A description/proof of that continuous map preimage of closed set is closed set
Topics
About: topological space
About: map
The table of contents of this article
Starting Context
- The reader knows a definition of topological space.
- The reader knows a definition of open set.
- The reader knows a definition of closed set.
- The reader knows a definition of continuous map.
- The reader admits the proposition that the preimage of the range minus any range subset of any map is the domain minus the preimage of the subset.
Target Context
- The reader will have a description and a proof of the proposition that the preimage of any closed set of any continuous map is a closed set.
Orientation
There is a list of definitions discussed so far in this site.

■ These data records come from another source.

import Summits.BirchSwinnertonDyer.BirchSwinnertonDyer.Theorems.AdditiveBranchIMCGordTwoTwistedWaldspurgerDisplayTwo
import HarnessLib

/-!
# Route `AdditiveBranchIMC`, crux `GordTwoRankZeroOffCaseOne` (19357), line `three_field_road`, DOOR D: the value at `𝟙` of EVERY ♭-frame over a
# DYADIC twisted road field (reading R4₂; LEAD g19; `--supports` 19357, helper only)

Theorems only. The `ℓ₀ = 2` sibling of `AdditiveBranchIMCGordTwoTwistedWaldspurgerFrame.lean` (LEAD g16, `intSeries_value_of_frame_manin_twisted`),
VERBATIM with the odd twisted configuration replaced by the dyadic one of R4₂ (`t ∈ {−1, 2, −2}`, `C • E^{(t)} = W₁`, `2 ∣ d_K`, `E^{(t)}`
multiplicative at `2`, `E/K` non-split multiplicative above `2`, odd `ℓ ∣ N` split, `p ∤ 2 + 1`, `IsRationalCharacterFor νgal t`), over
`exists_continuousDisplay_manin_twisted_two`.
* `intSeries_value_of_frame_manin_twisted_two`.

References: [LiuZhangZhang2018] Thm 1.5.1, Remark 1.1.2, Thm 1.5.3, (1.2), (1.5), §1.4; [CaiShuTian2014] Prop 3.12 (last row); [Castella2018]
Thms. 3.1–3.2 (shapes); [EdixhovenManin1991] §1. presearch: n/a (kernel port over the typed reading R4₂). BSD is proved for no curve.
-/

set_option autoImplicit false
set_option linter.dupNamespace false

noncomputable section

open scoped Classical MatrixGroups ModularForm Topology NumberField

namespace Summit.BirchSwinnertonDyer.BirchSwinnertonDyer.Theorems.TameWaldspurger

open Filter CongruenceSubgroup WeierstrassCurve NumberField IsDedekindDomain Field PowerSeries
  Literature.NumberTheory.EllipticCurves Literature.NumberTheory.EllipticCurves.ModularForms
  Literature.NumberTheory.EllipticCurves.LiuZhangZhang2018 Literature.NumberTheory.EllipticCurves.Rank1Residual
  Literature.NumberTheory.EllipticCurves.CaiShuTian2014
  Literature.NumberTheory.GaloisRepresentations
  Summit.BirchSwinnertonDyer.Rank1Residual Summit.BirchSwinnertonDyer.Rank1Residual.X11b
  Summit.BirchSwinnertonDyer.Rank1Residual.X11b.Halves Summit.BirchSwinnertonDyer.Rank1Residual.X2
  Summit.BirchSwinnertonDyer.BirchSwinnertonDyer.Theorems.BiquadraticEisensteinDescentKatzWaldspurgerFrameCMInertBadFlatLZZRoad

section Twisted

variable {p : ℕ} [Fact p.Prime]

/-- **The value at `𝟙` of EVERY ♭-frame at an additive prime over a DYADIC twisted road field, Manin constant `c₁` kept** (verbatim the
sibling `intSeries_value_of_frame_manin_twisted` with the dyadic display): for the R4₂ data with the `ν`-weighted logarithm sum
`Σ_σ ν(σ) log_{ω_{W₁}}(y^σ) ≠ 0` (hypothesis `hLS`; the consumer gets it from the descent of `P_ν` to `E(K)` and rank one), `(κ, γ)` anticyclotomic,
the embedding datum `ι′` inducing `𝔭` and `ι_K` inducing `𝔭` along `ι′`, ANY newform `f` of `W`: EVERY ♭-frame `(Ω_K′ ≠ 0, Ω_p′ ≠ 0, Q′)` with
`R1.IsBDPLFunctionInt p ι′ 𝔭 κ γ f Ω_K′ Ω_p′ Q′` has `Q′(𝟙) = u·(Σ_σ ν(σ) log_{ω_{W₁}}(y^σ) / c₁)²` with `‖u‖ = 1`. CONDITIONAL on `hF` (R4₂).
[cite: LiuZhangZhang2018, Thm 1.5.1 and Thm 1.5.3 (Duke Math. J. 167 pp. 748–749)] [cite: Castella2018, Thm. 3.1–3.2 (arXiv:1704.06608 pp. 8–9) (shapes)] -/
theorem intSeries_value_of_frame_manin_twisted_two
    (hF : thm151_thm153_modularCurve_heegnerVector_additive_ramifiedTwistedAtTwo)
    (W : WeierstrassCurve ℚ) [W.IsElliptic] [W.IsGloballyMinimal]
    (W₁ : WeierstrassCurve ℚ) [W₁.IsElliptic] [W₁.IsGloballyMinimal]
    [(W₁.baseChange ℂ_[p]).IsIntegral (NormedField.valuation (K := ℂ_[p])).integer]
    (K : Type) [Field K] [NumberField K] (𝔭 : HeightOneSpectrum (𝓞 K))
    (κ : ZpExtension K p) (γ : absoluteGaloisGroup K) [Fact (κ.IsTopGenerator γ)] {N N₁ : ℕ} [NeZero N] [NeZero N₁]
    (f : CuspForm (Gamma0 N) 2) (Dt₁ : ModularParametrizationData W₁ N₁)
    (ιK : K →+* ℂ) (β : ℤ) (y : (W₁.baseChange (ringClassField K ιK 1)).toAffine.Point)
    (ν : ringClassGal ιK 1 →* ℂˣ) (νgal : absoluteGaloisGroup K →ₜ* ℂˣ)
    (emb : ringClassField K ιK 1 →+* AlgebraicClosure K)
    (t : ℤ) (C : VariableChange ℚ)
    (hN : W.conductorNorm ℤ = N) (hN₁ : W₁.conductorNorm ℤ = N₁) (hp2N : p ^ 2 ∣ N)
    (hC : C • W.quadraticTwist (t : ℚ) = W₁)
    (hp2 : p ≠ 2) (hK : IsImaginaryQuadratic K) (hd4 : NumberField.discr K < -4)
    (hsplit : ((Ideal.span {(p : ℤ)}).primesOver (𝓞 K)).ncard = 2)
    (h𝔭 : ((p : ℕ) : 𝓞 K) ∈ 𝔭.asIdeal)
    (ht : t = -1 ∨ t = 2 ∨ t = -2) (h2d : (2 : ℤ) ∣ NumberField.discr K)
    (hmult₂ : (W.quadraticTwist (t : ℚ)).HasMultiplicativeReductionAtPrime 2)
    (hbc : ∀ v : HeightOneSpectrum (𝓞 K), ((2 : ℕ) : 𝓞 K) ∈ v.asIdeal →
      (W.baseChange K).HasMultiplicativeReductionAt v ∧ ¬ (W.baseChange K).HasSplitMultiplicativeReductionAt v)
    (hsplitq : ∀ ℓ : ℕ, ℓ.Prime → ℓ ∣ N → ℓ ≠ 2 → ((Ideal.span {(ℓ : ℤ)}).primesOver (𝓞 K)).ncard = 2)
    (hcut : ¬ p ∣ 2 + 1)
    (hκ : κ.IsAnticyclotomic) (hfW : IsNewformOf W f)
    (hemb : ∀ k : K, emb (algebraMap K (ringClassField K ιK 1) k) = algebraMap K (AlgebraicClosure K) k)
    (hinfl : IsInflationAlong ιK 1 emb ν νgal)
    (hrat : Gross2004.IsRationalCharacterFor νgal t)
    (hβ : 4 * (N₁ : ℤ) ∣ β ^ 2 - NumberField.discr K)
    (hy : WeierstrassCurve.Affine.Point.map (ringClassField K ιK 1).subtype.toRatAlgHom y =
      heegnerPointComplexOfConductor Dt₁ (NumberField.discr K) β 1)
    (ι' : PadicAlgCl p ≃+* ℂ)
    (hι' : ∀ (w : InfinitePlace K) (k : 𝓞 K), k ∈ 𝔭.asIdeal ↔ ‖ι'.symm (w.embedding (k : K))‖ < 1)
    (hιK : ∀ k : 𝓞 K, k ∈ 𝔭.asIdeal ↔ ‖ι'.symm (ιK (k : K))‖ < 1)
    (hLS : heegnerCharLogSum ι' ιK 1 W₁ ν y ≠ 0)
    {ΩK' : ℂ} {Ωp' : ℂ_[p]} {Q' : PowerSeries (PadicComplexInt p)} (hΩK' : ΩK' ≠ 0) (hΩp' : Ωp' ≠ 0)
    (hQ' : R1.IsBDPLFunctionInt p ι' 𝔭 κ γ f ΩK' Ωp' Q') :
    ∃ u : ℂ_[p], ‖u‖ = 1 ∧ IntSeries.HasValueAt Q' 0
      (u * (heegnerCharLogSum ι' ιK 1 W₁ ν y / (Dt₁.c : ℂ_[p])) ^ 2) := by
  have hγ : κ.IsTopGenerator γ := Fact.out
  -- the continuous display (LZZ road over the dyadic twisted road field, Manin-robust) at the frame's `ι′`
  obtain ⟨Ωp₀, u, hΩp₀, hu, hcont⟩ :=
    exists_continuousDisplay_manin_twisted_two hF ι' W W₁ K 𝔭 κ γ f Dt₁ ιK β y ν νgal emb t C hN hN₁ hp2N hC hp2 hK hd4
      hsplit h𝔭 hι' hιK ht h2d hmult₂ hbc hsplitq hcut hκ hγ hfW hemb hinfl hrat hβ hy
  -- the limit is non-zero: `Σ ν(σ) log(y^σ) ≠ 0`, `c₁ ≠ 0`, `‖u‖ = 1`
  have hcZ : Dt₁.c ≠ 0 := Dt₁.maninConstant_ne_zero_holds
  have hcQ : (Dt₁.c : ℂ_[p]) ≠ 0 := by exact_mod_cast hcZ
  have hu0 : u ≠ 0 := fun h0 ↦ by rw [h0, norm_zero] at hu; exact zero_ne_one hu
  have hc0 : u * (heegnerCharLogSum ι' ιK 1 W₁ ν y / (Dt₁.c : ℂ_[p])) ^ 2 ≠ 0 :=
    mul_ne_zero hu0 (pow_ne_zero _ (div_ne_zero hLS hcQ))
  have heq := intSeries_constantCoeff_eq_of_isBDPLFunctionInt_of_continuousValues hp2 hK hκ hγ one_ne_zero
    hΩK' hΩp₀ hΩp' hcont hc0 hQ'
  refine ⟨u, hu, ?_⟩
  rw [← heq]
  exact R1.intSeries_hasValueAt_zero p Q'

end Twisted

end Summit.BirchSwinnertonDyer.BirchSwinnertonDyer.Theorems.TameWaldspurger

end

There is a list of propositions discussed so far in this site.
Main Body
1: Description
For any topological spaces, \(M_1\) and \(M_2\), any continuous map, \(f: M_1 \rightarrow M_2\), and any closed subset of the range, \(C \subseteq M_2\), the preimage of the closed set, \(f^{-1} (C)\), is a closed set.
2: Proof
By the proposition that the preimage of the range minus any range subset of any map is the domain minus the preimage of the subset, \(f^{-1} (C) = f^{-1} (M_2 \setminus U) = M_1 \setminus f^{-1} (U)\) where \(U = M_2 \setminus C\), an open set. As f is continuous, \(f^{-1} (U)\) is open, so, \(M_1 \setminus f^{-1} (U)\) is closed, which means that \(f^{-1} (C)\) is closed.